When Brain Reorganization Goes Too Far
- Focal hand dystonia or “musicians cramp” results from excessive brain reorganization.
- Musicians' fingers become clumsy, fatigue easily, and make involuntary movements.
- Caused by extensive reorganization of the sensory thalamus and cortex, leading to overlapping touch responses between fingers.
Brain Development and Behavioral Development
- Adolescents are more impulsive than adults.
- Impulsivity can lead to risky behaviors.
- Adolescents tend to “discount the future.”
- The prefrontal cortex is relatively inactive in certain situations.
- Impulsivity varies based on peers and decision-making time.
Plasticity after Brain Damage
- Most brain damage survivors show some degree of behavioral recovery.
- Recovery involves growth of new axon and dendrite branches.
- Possible causes of brain damage:
- Tumors
- Infections
- Exposure to toxic substances or radiation
- Degenerative diseases
- Closed head injuries
- Closed head injury: A sharp blow to the head that does not puncture the brain; common in young adults.
- Recovery can be slow and incomplete after severe injury.
- Stroke (cerebrovascular accident): Temporary loss of blood flow to the brain; common in the elderly.
Types of Strokes
- Ischemia: Most common; caused by a blood clot or artery obstruction, leading to oxygen and glucose deprivation.
- Hemorrhage: Less frequent; caused by a ruptured artery, flooding neurons with excess blood, calcium, oxygen, and other chemicals.
Effects of Strokes
- Ischemia and hemorrhage cause:
- Edema: Fluid accumulation in the brain, increasing pressure and stroke probability.
- Disruption of the sodium–potassium pump: Leading to potassium accumulation inside neurons.
- Edema and excess potassium trigger glutamate release.
- Excess positive ions block mitochondrial metabolism and kill the neuron.
- Tissue plasminogen activator (tPA): Breaks up blood clots, reducing ischemic stroke effects.
- Research focuses on blocking glutamate synapses and calcium entry to save neurons.
- Cooling the brain is effective in minimizing damage.
- Cannabinoids may minimize cell loss, most effective if taken before the stroke (in animal studies).
Later Mechanisms of Recovery
- Surviving brain areas increase or reorganize activity.
- Diaschisis: Decreased activity of surviving neurons after damage to other neurons.
- Damage disrupts normal stimulation patterns.
- Stimulant drugs may activate healthy brain regions after a stroke.
- Destroyed cell bodies cannot be replaced, but damaged axons can regrow under certain circumstances.
Regrowth of Axons
- Damaged axons do not readily regenerate in a mature mammalian brain or spinal cord.

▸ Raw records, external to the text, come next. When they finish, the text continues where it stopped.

open Literature.MathematicalPhysics.QuantumManyBody.ExtendedHubbardDimer in
/-- EXACT INVERSION ON THE DIMER: `U = 4t²/J_dim − J_dim` whenever `J_dim ≠ 0` — inverting with the
leading-order `4t²/J` alone overestimates the dimer `U` by exactly `J`
[cite: ScrivenPowell2009, Eq. (5c) (V = 0)]. -/
theorem dimer_inversion (t U : ℝ) (hJ : -twoCarrierEnergy t U 0 ≠ 0) :
    U = 4 * t ^ 2 / (-twoCarrierEnergy t U 0) - (-twoCarrierEnergy t U 0) := by
  set J := -twoCarrierEnergy t U 0 with hJdef
  have h : J * (J + U) = 4 * t ^ 2 := dimer_gap_mul t U
  have h' : (U + J) * J = 4 * t ^ 2 := by rw [← h]; ring
  rw [eq_sub_iff_add_eq, eq_div_iff hJ]
  exact h'

open Literature.MathematicalPhysics.QuantumManyBody.ExtendedHubbardDimer in
/-- UPPER BRACKET: `J_dim ≤ 4t²/U` for `U > 0` (the leading-order superexchange overestimates the exact dimer
splitting) [cite: ScrivenPowell2009, Eq. (5c) (V = 0)]. -/
theorem dimer_gap_le (t U : ℝ) (hU : 0 < U) : -twoCarrierEnergy t U 0 ≤ 4 * t ^ 2 / U := by
  set J := -twoCarrierEnergy t U 0 with hJdef
  have h : J * (J + U) = 4 * t ^ 2 := dimer_gap_mul t U
  have hJ : 0 ≤ J := dimer_gap_nonneg t U
  rw [le_div_iff₀ hU]
  nlinarith [h, hJ, mul_nonneg hJ hJ]
import Mathlib
import Summits.NavierStokesRegularity.NavierStokesRegularity.Theorems.PoloidalWindowDoorPoloidalWindowRigidityZShockSimpleWavesPencil

/-!
# Crux K2 `PoloidalWindowRigidity` (stmt-NavierStokesRegularity-19708), line `z_shock` — R3 inhabitant census: the pencil pattern lifts to an
# EXPLICIT divergence-free, e₃-poloidal field obeying the wedge law and the AUTONOMOUS slope law — every DIFFERENTIAL clause of `hGN` at once,
# on the half-space `{y + z ≠ 0}`; only entireness (hence boundedness) fails

`--supports stmt-NavierStokesRegularity-19708 --as helper` (leafhand-ns-poloidalwindowdoor-3 g24, cell decomp-ns, 2026-09-01).  Class-free,
def-free, Mathlib + the same hand's `…ZShockSimpleWavesPencil` (certified partials of `w = (1 − x)/(y + z)`).  **No stub and no summit is
closed by this file; Navier–Stokes regularity is NOT proved here (rung 0).**

THE FIELD.  With `w = (1 − x)/(y + z)` and the structure function `Λ(s) = −s²/(1 + s²)` of `…ZShockSimpleWavesPencil`,

  `u = (u₀, u₁, u₂) := ( −½·log(1 + w²),  arctan w − w,  w )`   on `{y + z ≠ 0}`

(all components are functions of the phase `w` — as for every simple wave; `u₀ = ∂ₓφ`, `u₁ = ∂_yφ` for the potential
`φ = −(1−x)log(y+z) + (y+z)arctan w + ½(1−x)log((y+z)² + (1−x)²) + x` on `{y + z > 0}`).  Writing `σ = y + z`, the certified partials are
`∂ₓu₀ = w/(σ(1+w²))`, `∂_yu₀ = ∂_zu₀ = w²/(σ(1+w²))`, `∂ₓu₁ = w²/(σ(1+w²))`, `∂_yu₁ = ∂_zu₁ = w³/(σ(1+w²))`, `∂ₓu₂ = −1/σ`,
`∂_yu₂ = ∂_zu₂ = −w/σ` (`hasDerivAt_pencilU0_*`, `hasDerivAt_pencilU1_*`, and `…Pencil.hasDerivAt_pencil_*`).  Hence, identically on the half-space
(each theorem bundles the existence of the partials with the identity):

* `pencilField_divFree` — `∂ₓu₀ + ∂_yu₁ + ∂_zu₂ = 0`;
* `pencilField_poloidal` — `∂ₓu₁ − ∂_yu₀ = 0` (third vorticity component, `⟪curl u, e₃⟫ = 0`);
* `pencilField_slope` — the AUTONOMOUS slope law `∂_zu_b = Λ(w)·∂_bu₂` (`b = 0, 1`) with `Λ` a function of the value `u₂ = w` alone, so the
  wedge law `∂_zu₀∂_yu₂ − ∂_zu₁∂ₓu₂ = 0` (`pencilField_wedge`) and `hGN`'s autonomy minors (`∇Λ ∥ ∇u₂`) hold trivially;
* with `…Pencil.pencil_type / pencil_twist / pencilΛ'_ne_zero`: type `Λ(w)|∇ₕu₂|² ≤ 0` everywhere, and every point with `x ≠ 1` is at once
  hyperbolic, genuinely nonlinear and TWISTING.

So on `{y + z > 0}` this elementary real-analytic field satisfies EVERY differential hypothesis of the class-free deciding statement `hGN`
(`…ZShockAutOfSliceLiouville`) together with all three of its point-clauses; what it lacks is exactly entireness on `ℝ³` (it is singular on
the plane `y + z = 0` through the axis of its pencil of level planes — forced for any twisting simple wave by
`…ZShockSimpleWaves.gram_eq_zero_of_levelPlanes` / `twisting_levelPlanes_false`) and boundedness.  Census consequence: `hGN` is a statement
about ENTIRE BOUNDED patterns only; no local / differential-algebraic argument (finite jets at a point, local normal forms) can prove it —
consistent with the CK-germ remark K-48 of the line card, now with a closed-form witness carrying all clauses simultaneously.
Honest scope: kinematic, local, toy; `hGN` / R3 stay XL, not in print. [folklore]
-/

noncomputable section

namespace Summit.NavierStokesRegularity.NavierStokesRegularity.Theorems.PoloidalWindowDoorPoloidalWindowRigidityZShockSimpleWavesPencilField

-- the summit and its single sub-problem share the name (CONVENTIONS §1)
set_option linter.dupNamespace false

- Scar tissue creates a mechanical barrier.
- Neurons on either side of the cut pull apart.
- Glia cells release chemicals inhibiting axon growth.
- Research on protein bridges may help.
Axon Sprouting
- Collateral sprouts: New branches from non-damaged axons attach to vacant receptors.
- Cells that lost innervation release neurotrophins that induce collateral sprouts.
- Sprouts fill vacated synapses over months; can be useful, neutral, or harmful.
Reorganized Sensory Representations and the Phantom Limb
- Phantom limb: Continued sensation of an amputated body part.
- The cortex reorganizes itself after amputation, becoming responsive to other body parts.
- Original axons degenerate, leaving vacant synapses into which others axons sprout.
Sources of Phantom Sensation
- Homunculus: Representation of the body in the somatosensory and somatomotor cortex.
Learned Adjustments in Behavior
- Deafferentated limb: Limbs that have lost afferent sensory input.
- Can still be used but are often not because using other mechanisms is easier.
- Therapy techniques improve functioning in brain-damaged people by focusing on what they can do.